Saturday 8 April 2017

Death Unscripted by M.K. Graff - Review

Product Details

One of the great things about being a reviewer is the brilliant books you get to read. Another even better thing is the lovely people you get to meet, either on-line or in person. I've enjoyed chatting to Marni Graff for some time and I enjoy all of her books. Death Unscripted is really special, set in a New York film studio, it is warm, funny and has a wonderful protagonist. P.D. James encouraged Marni to write this book: just another thing we have to thank that wonderful lady for.

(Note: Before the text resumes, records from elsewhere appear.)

import Summits.BirchSwinnertonDyer.BirchSwinnertonDyer.Theorems.AdditiveBranchIMCMultLowerBranchTransport
import Literature.NumberTheory.EllipticCurves.Skinner2016.MultiplicativeMainConjecture
import HarnessLib

/-!
# Route `AdditiveBranchIMC` (rung K1), crux `MultLower` (item `stmt-BirchSwinnertonDyer-19359`):
# the displayed input (KV) of the branch transport IS Skinner 2016 Thm. A on the (irr)+(ram) rows

The branch transport on cell (M) (`AdditiveBranchIMCMultLowerBranchTransport{,Classes}.lean`) displays
two inputs at every multiplicative twist model `V` of the additive curve `E`: (KV) — Kato's direction
for `V` on the TRIVIAL branch, rational, strict Selmer group, `ι(X^e·h) = p^a·L_p(V,T)` with `e = 1`
iff `V` is split at `p` — and (BC), the base-change product bound (not in print). THIS FILE records
that (KV) is PRINT on the rows of `V` with `V[p]` irreducible and a Steinberg prime `ℓ ≠ p` with
`p ∤ v_ℓ(Δ_min)` ((ram)): it is the rational shadow of the tree's named fact
`Skinner2016.thmA_charIdeal_multiplicative` (Skinner, Pacific J. Math. 283 (2016) Thm. A with §3.2's
factorisation `Ch_L(f) = Ch_L(f)'·(γ − 1)` at a split `p` and §3.3's period comparison), the period
ratio `ϖ_V` (`ϖ_V·Ω_V = Ω⁺_f`, a non-zero rational) being absorbed as `ϖ_V = p^v·w`, `w ∈ ℤ_p^×`.
So on X4(M) ∩ {ρ̄ onto} ∩ (ram) the ONLY non-published inputs of the rank-`0` lower half of
`AdditiveBranchIMCMultLowerRankZero.lean` §3 are (BC) and the finite `μ = 0` certificate. Theorems only;
nothing asserted; cell (M) stays CONSTRUCTION-shaped; nothing booked.

References: Skinner, Pacific J. Math. 283 (2016) Thm. A, §3.2, §3.3 [Skinner2016PacificMC]; Kato,
Astérisque 295 (2004) Thm. 17.4 [Kato2004Asterisque]; Mazur–Tate–Teitelbaum 1986 §I.10, §I.13–I.14
[MazurTateTeitelbaum1986Invent].
-/

set_option autoImplicit false
set_option linter.dupNamespace false

noncomputable section

open scoped Classical MatrixGroups ModularForm

namespace Summit.BirchSwinnertonDyer.BirchSwinnertonDyer.Theorems.AdditiveBranchIMCMultLower

open CongruenceSubgroup WeierstrassCurve Literature.NumberTheory.EllipticCurves
  Literature.NumberTheory.EllipticCurves.ModularForms
  Literature.NumberTheory.EllipticCurves.Rank1Residual

variable (p : ℕ) [hp : Fact p.Prime]

/-- **Absorbing a non-zero rational constant into a power of `p`.** If `g ∈ I` and
`ι(X^e·g) = C(ϖ)·L` with `ϖ ∈ ℚˣ`, then `ι(X^e·h) = C(p^a)·L` for some `h ∈ I`, `a ∈ ℕ`
(`ϖ = p^v·w`, `w ∈ ℤ_p^×`; `h = C(w⁻¹·p^{(−v)⁺})·g`, `a = v⁺`). Bookkeeping. [folklore] -/
theorem exists_mem_iota_X_pow_mul_eq_C_pow_of_ratCast {I : Ideal (IwasawaAlgebra p)} {e : ℕ}
    {g : IwasawaAlgebra p} (hg : g ∈ I) {ϖ : ℚ} (hϖ0 : ϖ ≠ 0) {L : PowerSeries ℚ_[p]}
    (hι : iwasawaToPowerSeries p (PowerSeries.X ^ e * g) = PowerSeries.C ((ϖ : ℚ) : ℚ_[p]) * L) :
    ∃ (a : ℕ) (h : IwasawaAlgebra p), h ∈ I ∧
      iwasawaToPowerSeries p (PowerSeries.X ^ e * h) = PowerSeries.C ((p : ℚ_[p]) ^ a) * L := by
  have hp0 : (p : ℚ_[p]) ≠ 0 := Nat.cast_ne_zero.mpr hp.out.ne_zero
  obtain ⟨v, w, hvw⟩ := exists_zpow_mul_units_eq_ratCast p hϖ0
  refine ⟨v.toNat, PowerSeries.C (((w⁻¹ : ℤ_[p]ˣ) : ℤ_[p]) * (p : ℤ_[p]) ^ (-v).toNat) * g,
    Ideal.mul_mem_left _ _ hg, ?_⟩
  have hvv : ((v.toNat : ℕ) : ℤ) = v + ((-v).toNat : ℕ) := by omega
  have hpow : (p : ℚ_[p]) ^ v.toNat = (p : ℚ_[p]) ^ v * (p : ℚ_[p]) ^ (-v).toNat := by
    rw [← zpow_natCast, hvv, zpow_add₀ hp0, zpow_natCast]
  have hunit : (((w⁻¹ : ℤ_[p]ˣ) : ℤ_[p]) : ℚ_[p]) * ((w : ℤ_[p]) : ℚ_[p]) = 1 := by
    rw [← PadicInt.coe_mul, ← Units.val_mul, inv_mul_cancel]
    simp
  have hscal : (((w⁻¹ : ℤ_[p]ˣ) : ℤ_[p]) : ℚ_[p]) * (p : ℚ_[p]) ^ (-v).toNat *
      ((p : ℚ_[p]) ^ v * ((w : ℤ_[p]) : ℚ_[p])) = (p : ℚ_[p]) ^ v * (p : ℚ_[p]) ^ (-v).toNat := by
    linear_combination ((p : ℚ_[p]) ^ v * (p : ℚ_[p]) ^ (-v).toNat) * hunit
  have hιC : iwasawaToPowerSeries p (PowerSeries.X ^ e *
      (PowerSeries.C (((w⁻¹ : ℤ_[p]ˣ) : ℤ_[p]) * (p : ℤ_[p]) ^ (-v).toNat) * g)) =
      PowerSeries.C ((((w⁻¹ : ℤ_[p]ˣ) : ℤ_[p]) * (p : ℤ_[p]) ^ (-v).toNat : ℤ_[p]) : ℚ_[p]) *
        iwasawaToPowerSeries p (PowerSeries.X ^ e * g) := by
    rw [show PowerSeries.X ^ e * (PowerSeries.C (((w⁻¹ : ℤ_[p]ˣ) : ℤ_[p]) * (p : ℤ_[p]) ^ (-v).toNat)
      * g) = PowerSeries.C (((w⁻¹ : ℤ_[p]ˣ) : ℤ_[p]) * (p : ℤ_[p]) ^ (-v).toNat) *
      (PowerSeries.X ^ e * g) by ring, map_mul]
    simp only [iwasawaToPowerSeries, PowerSeries.map_C, PadicInt.algebraMap_apply]
  rw [hιC, hι, ← mul_assoc, ← map_mul, hvw, hpow]
  push_cast
  rw [hscal]

/-- **(KV) from Skinner 2016 Thm. A (named fact `Skinner2016.thmA_charIdeal_multiplicative`).** For
`V/ℚ` globally minimal, `p ≥ 3` multiplicative for `V`, `V[p]` irreducible, (ram) (a multiplicative
prime `ℓ ≠ p` with `p ∤ v_ℓ(Δ_min)`), a newform `f` of `V` with `a_p(f) = ap` and a non-zero rational
period ratio `ϖ_V·Ω_V = Ω⁺_f`, a cyclotomic datum and a dual datum `DV` of `Sel_{p^∞}(V/ℚ_∞)`, and THE
`p`-adic `L`-function `L` of `IsMultPAdicLFunctionOf f p ap`: there are `a ∈ ℕ` and `h ∈ char X(V/ℚ_∞)`
with `ι(X^e·h) = p^a·L`, `e = 1` at a split and `0` at a non-split `p` — the displayed input (KV) of
`isTorsion_and_charIdeal_eq_span_branchMult_of_katoV_of_baseChangeLower`, from print (indeed from the
EQUALITY `char X(V/ℚ_∞) = (g)`, `ι(T^e·g·w) = ϖ_V·L`). [cite: Skinner2016PacificMC, Thm. A (§1), §3.2, §3.3]
[cite: MazurTateTeitelbaum1986Invent, §I.10, §I.13–I.14] -/
theorem katoV_of_skinner2016 (hA : Skinner2016.thmA_charIdeal_multiplicative)
    {V : WeierstrassCurve ℚ} [V.IsElliptic] [V.IsGloballyMinimal] (hp3 : 3 ≤ p) (hV : Mult V p)
    (hirr : Irr V p)
    (hram : ∃ ℓ : ℕ, ∃ _ : Fact ℓ.Prime, ℓ ≠ p ∧ V.HasMultiplicativeReductionAtPrime ℓ ∧
      ¬ p ∣ padicValInt ℓ V.minimalDiscriminantInt)
    {κ : ZpExtension ℚ p} {γ : Field.absoluteGaloisGroup ℚ} {N : ℕ} [NeZero N]
    {f : CuspForm (Gamma0 N) 2} (hκ : κ.IsCyclotomic) (hγ : κ.IsTopGenerator γ)
    (hcv : IsCyclotomicVariable p γ) (hf : IsNewformOf V f) {ap : ℤ} (hap : cuspCoeff f p = ap)
    {ϖ : ℚ} (hϖ0 : ϖ ≠ 0) (hϖ : (ϖ : ℝ) * V.realPeriodRat = plusPeriod f)
    (DV : V.SelmerDualData κ γ) (L : PowerSeries ℚ_[p])
    (hL : IsMultPAdicLFunctionOf f p ((ap : ℤ) : ℚ_[p]) L) :
    ∃ (a : ℕ) (h : IwasawaAlgebra p), h ∈ DV.charIdeal ∧
      iwasawaToPowerSeries p
          (PowerSeries.X ^ (if V.HasSplitMultiplicativeReductionAtPrime p then 1 else 0) * h) =
        PowerSeries.C ((p : ℚ_[p]) ^ a) * L := by
  by_cases hs : V.HasSplitMultiplicativeReductionAtPrime p
  · have hap1 : ap = 1 := by
      have h1 := (hf.cuspCoeff_eq_one_and_sq_of_split hs).1
      rw [hap] at h1
      exact_mod_cast h1
    subst hap1
    have hL' : IsSplitMultPAdicLFunctionOf f p L := by
      rw [← isMultPAdicLFunctionOf_one_iff]; simpa only [Int.cast_one] using hL
    obtain ⟨g, hg, hι⟩ := Skinner2016.thmA_charIdeal_multiplicative.exists_mem_charIdeal_split hA V p hp3
      hV hirr hram hκ hγ hcv hf DV ϖ hϖ0 hϖ hs L hL'
    rw [if_pos hs]
    exact exists_mem_iota_X_pow_mul_eq_C_pow_of_ratCast p hg hϖ0 (by rw [pow_one]; exact hι)
  · have hap1 : ap = -1 := by
      have h1 := (hf.cuspCoeff_eq_neg_one_and_dvd_of_nonsplit hV hs).1
      rw [hap] at h1
      exact_mod_cast h1
    subst hap1
    have hL' : IsMultPAdicLFunctionOf f p (-1) L := by
      simpa only [Int.cast_neg, Int.cast_one] using hL
    obtain ⟨g, hg, hι⟩ := Skinner2016.thmA_charIdeal_multiplicative.exists_mem_charIdeal_nonsplit hA V p
      hp3 hV hirr hram hκ hγ hcv hf DV ϖ hϖ0 hϖ hs L hL'
    rw [if_neg hs]
    exact exists_mem_iota_X_pow_mul_eq_C_pow_of_ratCast p hg hϖ0 (by rw [pow_zero, one_mul]; exact hι)

end Summit.BirchSwinnertonDyer.BirchSwinnertonDyer.Theorems.AdditiveBranchIMCMultLower

end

Trudy Genova thinks that she has the best job possible: a qualified nurse, she is the medical consultant at a movie studio. Instead of having to deal with human suffering and bodily fluids, she gets to teach actors how to mimic credible heart-attacks and supervise the medical details in scripts. The only down-sides of her job are occasionally having to chaperone precocious child actors and, far worse, having to fend off the sleazy advances of Griff Kennedy, the male star of the soap Thornfield Place. It is unfortunate that soon after Trudy fends off Griff’s groping with conspicuous success in the form of a well-aimed slice of coconut pie, the amorous actor should die, on-set, in suspicious circumstances. It is even worse that his last conscious action should be to point at Trudy and utter an accusatory, “You – YOU!”
Rumours and gossip are soon flying round the movie studio and Trudy is certain that people are eyeing her with suspicion. A visit from Detectives Ned O’Malley and Tony Borelli makes her feel both angry and threatened and she is determined to get to the truth. Trudy enlists the help of her best friend, Meg Pitman, who also works at the studio, and the pair of them delve amongst the complicated tangle of relationships amongst the actors and crew in an attempt to find out who was responsible for Griff’s death. Trudy’s sleuthing attempts soon cause her to fall foul of Ned O’Malley, and she has the hideous experience of being taken in for questioning. However she does her best to be useful to O’Malley and, after a while, he feels torn between regarding Trudy as a suspect and fearing for her safety if her attempts to unmask the killer make the murderer regard her as a threat.
Another actor dies a violent death. As O’Malley feared, the murderer has not finished, and it soon becomes clear that Trudy’s life is in imminent danger.
This is the first book in the Trudy Genova series and I hope that the following books will follow very soon. Trudy is a delightful protagonist, funny, warm, good-hearted and efficient but also sensitive, with things in her background that make her vulnerable. The plot is well thought out and convincing, and all the characters are well-drawn – real people not just caricatures – and I lost my heart to Trudy’s cat, Wilkie. The movie studio setting is fascinating and clearly authentic and I was not surprised to discover that the author had worked in a similar job. I particularly liked the technique Trudy invented to tell an actor playing a corpse when he needed to hold his breath.
I read this book in two days. It is a page-turner and great fun and I recommend it.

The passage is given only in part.